В государственном морозе
Натянул я нос «весне»:
Днесь не будут тебе бози
Инии разве мене!
Покорил я Русь под нози,
Будто витязь на войне, —
И не будут тебе бози
Инии разве мене!
Витте тащится в обозе,
Я ж гарцую на коне…
Нет! Не будут тебе бози
Инии разве мене!
Как хорош я в этой позе,
Не приснится и во сне…
Верь: не будут тебе бози
Инии разве мене!
Шлю угрозу на угрозе
Сей и оной стороне:
Пусть не будут тебе бози
Инии разве мене!
Тех повешу на березе,
Этих вздерну на сосне…
Врешь!
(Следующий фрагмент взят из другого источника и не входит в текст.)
/-
Copyright (c) 2026. All rights reserved.
Released under Apache 2.0 license as described in the file LICENSE.
-/
import Mathlib
import Summits.MatrixMultiplication.MatrixMultiplication.Theorems.SubgroupIdentityDesigns.Negative.TwoPointActions
import Summits.MatrixMultiplication.MatrixMultiplication.Theorems.SubgroupIdentityDesigns.Negative.TwoPointOrders

/-!
# Two-point actions, sharp form: the exceptional branch has index `12`, `24` or `60` exactly,
# with bounded element orders

`TwoPointActions.two_point_action` classifies finite group actions in which every element outside
the kernel `K` has exactly two fixed points: `K = Γ`, or an invariant fix-or-swap pair, or
`|Γ| ≤ 60 |K|`.  This file sharpens the third branch to what the orbit count really gives:
`|Γ| = N |K|` with `N ∈ {12, 24, 60}` and, for every `γ ∈ Γ`, `γ² ∈ K` or `γ³ ∈ K` or
(`γ⁴ ∈ K` and `N = 24`) or (`γ⁵ ∈ K` and `N = 60`) — i.e. the element orders of `Γ/K` divide the
stabiliser indices `(2,3,3)`, `(2,3,4)`, `(2,3,5)` of the three orbits (every non-kernel element
lies in the stabiliser of one of its two fixed points, whose image in `Γ/K` has order `e`).

This is the input for the parity law of exceptional members of `GL₂(𝔽_p)` (an exceptional
`p`-free subgroup contains `-1`), used by the small-prime order sieve of the `(2,1)` cell.

VALUE = THEOREM (abstract group actions), NOT summit progress; the crux item is untouched.
Report: `run/shared/lean/b2b/levelgraded-cu/ORACLE-g17.md`.
-/

set_option linter.dupNamespace false

noncomputable section

open scoped Classical
open MulAction

namespace Summit.MatrixMultiplication.MatrixMultiplication.Theorems.SubgroupIdentityDesigns.Negative

section TwoPointActionsSharp

variable {Γ X : Type*} [Group Γ] [MulAction Γ X]

/-! ### The sharp orbit count -/

/-- **Two-point actions, sharp form.**  If every element outside the kernel `K` has exactly two
fixed points, then `K = Γ`, or some pair `Fix(γ₀)` is fixed-or-swapped by all of `Γ`, or
`|Γ| = |K| · N` with `N ∈ {12, 24, 60}` and every `γ ∈ Γ` has `γ² ∈ K` or `γ³ ∈ K` or
(`γ⁴ ∈ K`, `N = 24`) or (`γ⁵ ∈ K`, `N = 60`). -/
theorem two_point_action_sharp [Fintype Γ]
    (h2 : ∀ γ : Γ, γ ∉ actKer Γ X → ∃ x y : X, x ≠ y ∧ fixedBy X γ = {x, y}) :
    actKer Γ X = ⊤ ∨
    (∃ x y : X, x ≠ y ∧ (∃ γ₀ : Γ, γ₀ ∉ actKer Γ X ∧ fixedBy X γ₀ = {x, y}) ∧
        ∀ γ : Γ, (γ • x = x ∧ γ • y = y) ∨ (γ • x = y ∧ γ • y = x)) ∨
    (∃ N : ℕ, (N = 12 ∨ N = 24 ∨ N = 60) ∧ Nat.card Γ = Nat.card (actKer Γ X) * N ∧
      ∀ γ : Γ, γ ^ 2 ∈ actKer Γ X ∨ γ ^ 3 ∈ actKer Γ X ∨
        (γ ^ 4 ∈ actKer Γ X ∧ N = 24) ∨ (γ ^ 5 ∈ actKer Γ X ∧ N = 60)) := by
  set K := actKer Γ X with hKdef
  by_cases hKtop : K = ⊤
  · exact Or.inl hKtop
  right
  -- the invariant finite set `Y`
  set Y : Set X := {x | ∃ γ : Γ, γ ∉ K ∧ γ • x = x} with hYdef
  have hYfin : Y.Finite := by
    have : Y ⊆ ⋃ γ : Γ, (if γ ∈ K then (∅ : Set X) else fixedBy X γ) := by
      rintro x ⟨γ, hγ, hx⟩
      simp only [Set.mem_iUnion]
      exact ⟨γ, by rw [if_neg hγ]; exact hx⟩
    refine Set.Finite.subset (Set.finite_iUnion fun γ => ?_) this
    split_ifs with h
    · exact Set.finite_empty
    · obtain ⟨x, y, -, hF⟩ := h2 γ h
      rw [hF]; exact (Set.finite_singleton y).insert x
  have hYinv : ∀ (γ : Γ) {x : X}, x ∈ Y → γ • x ∈ Y := by
    rintro γ x ⟨δ, hδ, hx⟩
    exact ⟨γ * δ * γ⁻¹, conj_not_mem_actKer hδ, by rw [mul_smul, mul_smul, inv_smul_smul, hx]⟩
  let S : SubMulAction Γ X := ⟨Y, fun γ _ hx => hYinv γ hx⟩
  haveI : Fintype S := hYfin.fintype
  have hSval : ∀ (γ : Γ) (s : S), ((γ • s : S) : X) = γ • (s : X) := fun γ s => rfl
  -- kernel elements fix `S` pointwise; stabilisers contain `K`
  have hKfix : ∀ γ ∈ K, ∀ s : S, γ • s = s := by
    intro γ hγ s
    apply Subtype.ext
    rw [hSval]; exact (mem_actKer.mp hγ) _
  -- Burnside on `S`
  have hB := MulAction.sum_card_fixedBy_eq_card_orbits_mul_card_group Γ S
  simp only [← Nat.card_eq_fintype_card] at hB
  set r := Nat.card (Quotient (orbitRel Γ S)) with hrdef
  have hfix_in : ∀ γ ∈ K, Nat.card (fixedBy S γ) = Nat.card S := by
    intro γ hγ
    have : fixedBy S γ = Set.univ := by
      ext s; simp only [MulAction.mem_fixedBy, Set.mem_univ, iff_true]; exact hKfix γ hγ s
    rw [this, Nat.card_congr (Equiv.Set.univ S)]
  have hfix_out : ∀ γ, γ ∉ K → Nat.card (fixedBy S γ) = 2 := by
    intro γ hγ
    obtain ⟨x, y, hxy, hF⟩ := h2 γ hγ
    have hx : x ∈ fixedBy X γ := by rw [hF]; exact Set.mem_insert _ _
    have hy : y ∈ fixedBy X γ := by rw [hF]; exact Set.mem_insert_of_mem _ rfl
    have hxY : x ∈ Y := ⟨γ, hγ, hx⟩
    have hyY : y ∈ Y := ⟨γ, hγ, hy⟩
    have hxS : (⟨x, hxY⟩ : S) ∈ fixedBy S γ := Subtype.ext hx
    have hyS : (⟨y, hyY⟩ : S) ∈ fixedBy S γ := Subtype.ext hy
    rw [Nat.card_eq_two_iff]
    refine ⟨⟨_, hxS⟩, ⟨_, hyS⟩, ?_, ?_⟩
    · intro h
      apply hxy
      have := congrArg (fun a : fixedBy S γ => ((a : S) : X)) h
      exact this
    · rw [Set.eq_univ_iff_forall]
      intro a
      have ha : ((a : S) : X) ∈ fixedBy X γ := by
        have := a.2
        rw [MulAction.mem_fixedBy] at this
        have := congrArg (fun s : S => (s : X)) this
        simpa [hSval] using this
      rw [hF] at ha
      simp only [Set.mem_insert_iff, Set.mem_singleton_iff] at ha ⊢
      rcases ha with ha | ha
      · left; exact Subtype.ext (Subtype.ext ha)
      · right; exact Subtype.ext (Subtype.ext ha)
  -- evaluate the Burnside sum
  set k := Nat.card K with hkdef
  set n := Nat.card Γ with hndef
  set c := (Finset.univ.filter fun γ : Γ => γ ∉ K).card with hcdef
  have hkc : k + c = n := by
    have hk' : k = (Finset.univ.filter fun γ : Γ => γ ∈ K).card := by
      rw [hkdef, Nat.card_eq_fintype_card, Fintype.card_subtype]
    rw [hk', hcdef, Finset.card_filter_add_card_filter_not, Finset.card_univ, hndef,
      Nat.card_eq_fintype_card]
  have hsum : ∑ γ : Γ, Nat.card (fixedBy S γ) = Nat.card S * k + 2 * c := by
    have : ∀ γ : Γ, Nat.card (fixedBy S γ) = if γ ∈ K then Nat.card S else 2 := by
      intro γ; split_ifs with h
      · exact hfix_in γ h
      · exact hfix_out γ h
    simp_rw [this]
    rw [Finset.sum_ite, Finset.sum_const, Finset.sum_const, smul_eq_mul, smul_eq_mul]
    have hk' : (Finset.univ.filter fun γ : Γ => γ ∈ K).card = k := by
      rw [hkdef, Nat.card_eq_fintype_card, Fintype.card_subtype]
    rw [hk', ← hcdef]; ring
  rw [hsum] at hB
  -- `n = k * N`
  have hkpos : 0 < k := Nat.card_pos
  obtain ⟨N, hN⟩ : k ∣ n := Subgroup.card_subgroup_dvd_card K
  have hN2 : 2 ≤ N := by
    by_contra hlt
    push Not at hlt
    apply hKtop
    apply Subgroup.eq_top_of_le_card
    rw [← hndef, ← hkdef, hN]
    interval_cases N <;> omega
  -- orbit decomposition of `S`
  have hO : Nat.card S = ∑ ω : Quotient (orbitRel Γ S), Nat.card (orbit Γ ω.out) := by
    rw [Nat.card_eq_fintype_card, Fintype.card_congr (MulAction.selfEquivSigmaOrbits Γ S),
      Fintype.card_sigma]
    simp only [← Nat.card_eq_fintype_card]
  -- orbit–stabiliser for every point of `S`
  have hos : ∀ s : S, Nat.card (orbit Γ s) * Nat.card (stabilizer Γ s) = n := by
    intro s
    rw [hndef, Nat.card_eq_fintype_card, Nat.card_eq_fintype_card, Nat.card_eq_fintype_card]
    exact MulAction.card_orbit_mul_card_stabilizer_eq_card_group Γ s
  have hKle : ∀ s : S, K ≤ stabilizer Γ s := fun s γ hγ => hKfix γ hγ s
  -- per-orbit data
  have horb : ∀ ω : Quotient (orbitRel Γ S),
      ∃ e : ℕ, 2 ≤ e ∧ Nat.card (orbit Γ ω.out) * e = N := by
    intro ω
    set s : S := ω.out with hsdef
    obtain ⟨e, he⟩ : k ∣ Nat.card (stabilizer Γ s) := Subgroup.card_dvd_of_le (hKle s)
    -- `e ≠ 1`: some non-kernel element fixes `s`
    have he1 : e ≠ 1 := by
      intro h1
      rw [h1, mul_one] at he
      have hKeq : K = stabilizer Γ s := Subgroup.eq_of_le_of_card_ge (hKle s) (by rw [he])
      obtain ⟨δ, hδ, hδs⟩ := s.2
      apply hδ
      rw [hKeq, MulAction.mem_stabilizer_iff]
      exact Subtype.ext hδs
    have he0 : e ≠ 0 := by
      intro h0; rw [h0, mul_zero] at he
      exact (Nat.card_pos (α := stabilizer Γ s)).ne' he
    refine ⟨e, by omega, ?_⟩
    have hos' := hos s
    rw [he, hN] at hos'
    have : k * (Nat.card (orbit Γ s) * e) = k * N := by rw [← hos']; ring
    exact Nat.eq_of_mul_eq_mul_left hkpos this
  choose e he2 hme using horb
  -- the stabiliser of ANY point of the orbit `ω` has order `k * e ω`
  have hstab : ∀ s : S, Nat.card (stabilizer Γ s) = k * e (Quotient.mk (orbitRel Γ S) s) := by
    intro s
    set ω := Quotient.mk (orbitRel Γ S) s with hωdef
    have hso : orbit Γ s = orbit Γ ω.out := by
      rw [MulAction.orbit_eq_iff]
      have : @Quotient.mk _ (orbitRel Γ S) ω.out = ω := Quotient.out_eq ω
      rw [hωdef] at this
      exact Quotient.exact this.symm
    have h1 := hos s
    rw [hso, hN] at h1
    have h2' := hme ω
    have hm1 : 1 ≤ Nat.card (orbit Γ ω.out) := by
      by_contra h; push Not at h
      have h0 : Nat.card (orbit Γ ω.out) = 0 := by omega
      rw [h0, zero_mul] at h2'; omega
    -- `m * |Stab| = k * N = k * (m * e)`
    have : Nat.card (orbit Γ ω.out) * Nat.card (stabilizer Γ s) =
        Nat.card (orbit Γ ω.out) * (k * e ω) := by rw [h1, ← h2']; ring
    exact Nat.eq_of_mul_eq_mul_left (by omega) this
  -- hence `γ ^ e ω ∈ K` for every `γ` fixing a point of the orbit `ω`
  have hpow : ∀ (s : S) (γ : Γ), γ • (s : X) = s →
      γ ^ e (Quotient.mk (orbitRel Γ S) s) ∈ K := by
    intro s γ hγs
    have hγS : γ ∈ stabilizer Γ s := by
      rw [MulAction.mem_stabilizer_iff]; exact Subtype.ext hγs
    haveI : K.Normal := by rw [hKdef]; unfold actKer; infer_instance
    exact pow_mem_of_card_eq (hKle s) (hstab s) hγS
  -- the two counting identities
  have hI : Nat.card S + 2 * N = r * N + 2 := by
    have h1 : Nat.card S * k + 2 * c = r * n := hB
    rw [hN] at h1 hkc
    have : k * (Nat.card S + 2 * N) = k * (r * N + 2) := by nlinarith [h1, hkc]
    exact Nat.eq_of_mul_eq_mul_left hkpos this
  have hm1 : ∀ ω : Quotient (orbitRel Γ S), 1 ≤ Nat.card (orbit Γ ω.out) := by
    intro ω
    have := hme ω
    by_contra h; push Not at h
    have h0 : Nat.card (orbit Γ ω.out) = 0 := by omega
    rw [h0, zero_mul] at this; omega
  have hm2 : ∀ ω : Quotient (orbitRel Γ S), 2 * Nat.card (orbit Γ ω.out) ≤ N := by
    intro ω; have := hme ω; have := he2 ω; nlinarith
  have hcardΩ : (Finset.univ : Finset (Quotient (orbitRel Γ S))).card = r := by
    rw [Finset.card_univ, hrdef, Nat.card_eq_fintype_card]
  have hr_le : r ≤ Nat.card S := by
    have := Finset.card_nsmul_le_sum (Finset.univ : Finset (Quotient (orbitRel Γ S)))
      (fun ω => Nat.card (orbit Γ ω.out)) 1 (fun ω _ => hm1 ω)
    rw [hcardΩ, smul_eq_mul, mul_one] at this
    rw [hO]; exact this
  have hr_ge : 2 * Nat.card S ≤ r * N := by
    have := Finset.sum_le_card_nsmul (Finset.univ : Finset (Quotient (orbitRel Γ S)))
      (fun ω => 2 * Nat.card (orbit Γ ω.out)) N (fun ω _ => hm2 ω)
    rw [hcardΩ, smul_eq_mul] at this
    rw [hO, Finset.mul_sum]; exact this
  have hr3 : r ≤ 3 := by nlinarith
  have hr2 : 2 ≤ r := by nlinarith
  -- an orbit of size two in `S` is an invariant pair
  have horb2 : ∀ s₀ : S, Nat.card (orbit Γ s₀) = 2 →
      ∃ x y : X, x ≠ y ∧ (∃ γ₀ : Γ, γ₀ ∉ actKer Γ X ∧ fixedBy X γ₀ = {x, y}) ∧
        ∀ γ : Γ, (γ • x = x ∧ γ • y = y) ∨ (γ • x = y ∧ γ • y = x) := by
    intro s₀ h
    obtain ⟨a, b, hab, huniv2⟩ := Nat.card_eq_two_iff.mp h
    have hab' : ((a : S) : X) ≠ ((b : S) : X) := by
      intro hh; apply hab; apply Subtype.ext; apply Subtype.ext; exact hh
    have hax : ∀ γ : Γ, ∀ t : orbit Γ s₀,
        ((γ • (t : S) : S) : X) = (a : S) ∨ ((γ • (t : S) : S) : X) = (b : S) := by
      intro γ t
      have hmem : γ • (t : S) ∈ orbit Γ s₀ := by
        obtain ⟨δ, hδ⟩ := MulAction.mem_orbit_iff.mp t.2
        exact MulAction.mem_orbit_iff.mpr ⟨γ * δ, by rw [mul_smul, hδ]⟩
      have : (⟨γ • (t : S), hmem⟩ : orbit Γ s₀) ∈ ({a, b} : Set (orbit Γ s₀)) := by
        rw [huniv2]; exact Set.mem_univ _
      simp only [Set.mem_insert_iff, Set.mem_singleton_iff] at this
      rcases this with hh | hh
      · left; have := congrArg (fun u : orbit Γ s₀ => ((u : S) : X)) hh; exact this
      · right; have := congrArg (fun u : orbit Γ s₀ => ((u : S) : X)) hh; exact this
    obtain ⟨γ₀, hγ₀, hγ₀a⟩ := (a : S).2
    have hinv : ∀ γ : Γ, (γ • ((a : S) : X) = (a : S) ∨ γ • ((a : S) : X) = (b : S)) ∧
        (γ • ((b : S) : X) = (a : S) ∨ γ • ((b : S) : X) = (b : S)) :=
      fun γ => ⟨by rw [← hSval]; exact hax γ a, by rw [← hSval]; exact hax γ b⟩
    obtain ⟨hF, hall⟩ := pair_of_invariant_pair h2 hab' hinv hγ₀ hγ₀a
    exact ⟨_, _, hab', ⟨γ₀, hγ₀, hF⟩, hall⟩
  -- case `r = 2`: `Y` itself is an invariant pair
  rcases Nat.lt_or_ge r 3 with hr | hr
  · have hr' : r = 2 := by omega
    have hS2 : Nat.card S = 2 := by rw [hr'] at hI; omega
    obtain ⟨a, b, hab, huniv⟩ := Nat.card_eq_two_iff.mp hS2
    left
    have hax : ∀ γ : Γ, ∀ s : S, ((γ • s : S) : X) = a ∨ ((γ • s : S) : X) = b := by
      intro γ s
      have : γ • s ∈ ({a, b} : Set S) := by rw [huniv]; exact Set.mem_univ _
      simp only [Set.mem_insert_iff, Set.mem_singleton_iff] at this
      rcases this with h | h
      · left; rw [h]
      · right; rw [h]
    have hab' : (a : X) ≠ b := fun h => hab (Subtype.ext h)
    obtain ⟨γ₀, hγ₀, hγ₀a⟩ := a.2
    have hinv : ∀ γ : Γ, (γ • (a : X) = a ∨ γ • (a : X) = b) ∧
        (γ • (b : X) = a ∨ γ • (b : X) = b) :=
      fun γ => ⟨by rw [← hSval]; exact hax γ a, by rw [← hSval]; exact hax γ b⟩
    obtain ⟨hF, hall⟩ := pair_of_invariant_pair h2 hab' hinv hγ₀ hγ₀a
    exact ⟨a, b, hab', ⟨γ₀, hγ₀, hF⟩, hall⟩
  -- case `r = 3`
  have hr' : r = 3 := by omega
  have hS3 : Nat.card S = N + 2 := by rw [hr'] at hI; omega
  have hcard3 : (Finset.univ : Finset (Quotient (orbitRel Γ S))).card = 3 := by
    rw [hcardΩ]; exact hr'
  obtain ⟨ω₁, ω₂, ω₃, h12, h13, h23, huniv⟩ := Finset.card_eq_three.mp hcard3
  have hsum3 : Nat.card (orbit Γ ω₁.out) + Nat.card (orbit Γ ω₂.out) +
      Nat.card (orbit Γ ω₃.out) = N + 2 := by
    rw [← hS3, hO, huniv, Finset.sum_insert (by simp [h12, h13]),
      Finset.sum_insert (by simp [h23]), Finset.sum_singleton]
    ring
  rcases arith3_sharp (hme ω₁) (hme ω₂) (hme ω₃) (he2 ω₁) (he2 ω₂) (he2 ω₃) hsum3 with
    h | h | h | ⟨hNval, hE₁, hE₂, hE₃⟩
  · left; exact horb2 _ h
  · left; exact horb2 _ h
  · left; exact horb2 _ h
  right
  refine ⟨N, hNval, hN, fun γ => ?_⟩
  by_cases hγK : γ ∈ K
  · exact Or.inl (K.pow_mem hγK 2)
  -- `γ` fixes a point `x ∈ Y`; its orbit is one of the three
  obtain ⟨x, y, -, hF⟩ := h2 γ hγK
  have hx : γ • x = x := by
    have : x ∈ fixedBy X γ := by rw [hF]; exact Set.mem_insert _ _
    exact this
  have hxY : x ∈ Y := ⟨γ, hγK, hx⟩
  set s : S := ⟨x, hxY⟩ with hsdef
  have hγe := hpow s γ hx
  set ω := Quotient.mk (orbitRel Γ S) s with hωdef
  have hω : ω ∈ ({ω₁, ω₂, ω₃} : Finset _) := by rw [← huniv]; exact Finset.mem_univ _
  simp only [Finset.mem_insert, Finset.mem_singleton] at hω
  -- transport the admissibility of `e ωᵢ` to `e ω`
  have hE : e ω = 2 ∨ e ω = 3 ∨ (e ω = 4 ∧ N = 24) ∨ (e ω = 5 ∧ N = 60) := by
    rcases hω with h | h | h <;> rw [h]
    · exact hE₁
    · exact hE₂
    · exact hE₃
  rcases hE with h | h | ⟨h, h24⟩ | ⟨h, h60⟩
  · exact Or.inl (by rw [← h]; exact hγe)
  · exact Or.inr (Or.inl (by rw [← h]; exact hγe))
  · exact Or.inr (Or.inr (Or.inl ⟨by rw [← h]; exact hγe, h24⟩))
  · exact Or.inr (Or.inr (Or.inr ⟨by rw [← h]; exact hγe, h60⟩))

end TwoPointActionsSharp

end Summit.MatrixMultiplication.MatrixMultiplication.Theorems.SubgroupIdentityDesigns.Negative

end
import Summits.MatrixMultiplication.OmegaCensus.STPPSmallPatternKernelSearch122
import Summits.MatrixMultiplication.OmegaCensus.STPPSmallPatternKernelProduct

/-!
# ω-census, `(1,2,2)^4` is infeasible in `ℤ/2 × ℤ/12` — kernel search, part 4

HONEST FRAMING (pub-omega census; verbatim): lottery ticket; floor = certified bounds/negative ranges.
Census STRUCTURE bookkeeping of the STPP track (seat pub-omega-stpp-3, gen 24; STRUCTURE row B5, the threshold column
`T2(H) = max {k : (1,2,2)^k ⊆ H}`, lower side), not progress on `ω`: small patterns in small groups bound no exponent.

Chunks of `STPP122Neg.search2x (prodGC 2 (zcode 12)) 4` (`decide +kernel`, ≈ 153 s predicted;
first-level codes reduced modulo the stabiliser of the representative in `Aut(ℤ/2 × ℤ/12)`);
assembled in `STPPSmallPatternNone122K4P2x12.lean`.

References: H. Cohn, R. Kleinberg, B. Szegedy, C. Umans, FOCS 2005 (arXiv:math/0511460), Def. 5.1.
-/

set_option Elab.async false  -- several kernel pieces: elaborate sequentially (memory)

namespace Summit.MatrixMultiplication.OmegaCensus

namespace STPP122Neg

open STPP211Neg

/-- Chunked kernel search, `ℤ/2 × ℤ/12`, `k = 4`, chunk `(y, x1)` = [(6, 16777120)]
(allowed `c'₀` codes [0, 1, 2, 3, 4, 6]; ≈ 56 s predicted). -/
theorem P2_12k4s.s9 : search2x (prodGC 2 (zcode 12)) 4 [(6, 16777120)] = true := by
  decide +kernel

/-- Chunked kernel search, `ℤ/2 × ℤ/12`, `k = 4`, chunk `(y, x1)` = [(6, 16756735)]
(allowed `c'₀` codes [12, 14]; ≈ 41 s predicted). -/
theorem P2_12k4s.s10 : search2x (prodGC 2 (zcode 12)) 4 [(6, 16756735)] = true := by
  decide +kernel

/-- Chunked kernel search, `ℤ/2 × ℤ/12`, `k = 4`, chunk `(y, x1)` = [(12, 16773088)]
(allowed `c'₀` codes [0, 1, 2, 3, 4, 12]; ≈ 55 s predicted). -/
theorem P2_12k4s.s11 : search2x (prodGC 2 (zcode 12)) 4 [(12, 16773088)] = true := by
  decide +kernel

end STPP122Neg

end Summit.MatrixMultiplication.OmegaCensus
Не будут тебе бози
Инии разве мене!
Пулемет в огромной дозе —
Вот спасение казне!
Не помогут тебе бози
Инии разве мене!
Суд – в акимовском психозе,
Кремль – в дубасовском огне…
Да не будут тебе бози
Инии разве мене!
Пресса – в мертвенном гипнозе,
Как утопленник на дне…
Ну-ка, ну-ка! где вы, бози,
Инии разве мене?
Соберу я дани мнози —
Где овсом, где на зерне, —
Но заплатят тебе… бози
Инии разве мене!
Не свезти на целом возе,
Что проклятий слышно мне…
Всё ж – не будут тебе бози
Инии разве мене!
Чести больше и в навозе,
Смысла больше и во пне…
А не будут тебе бози
Инии разве мене!
Брань гремит в стихах и прозе
Даже всей моей родне, —
Но не будут тебе бози
Инии разве мене!»
Декабрь 1905 или январь 1906
Акафист смутителю неподобному Сергию Каменноостровскому, во графех сущу и славу вселенскую вельми приявшему, государственной магии профессору, всего Петрограда обер-кувыркателю и, префокусныя колена творяй, царедворцу
Коими похвальными венцы уязвем смутителя? Плотию в Петербурге суща, но циркулярно всех достигающа, всех предателя и отступника и всех скорбных заточителя и от всех сущих в бедах затворенное убежище, Российскаго бесчестия столпа, лицемерных поборника? Его же ради шатания, Дурново Россию разложи, вопияй: позвольте выпороть вашу милость!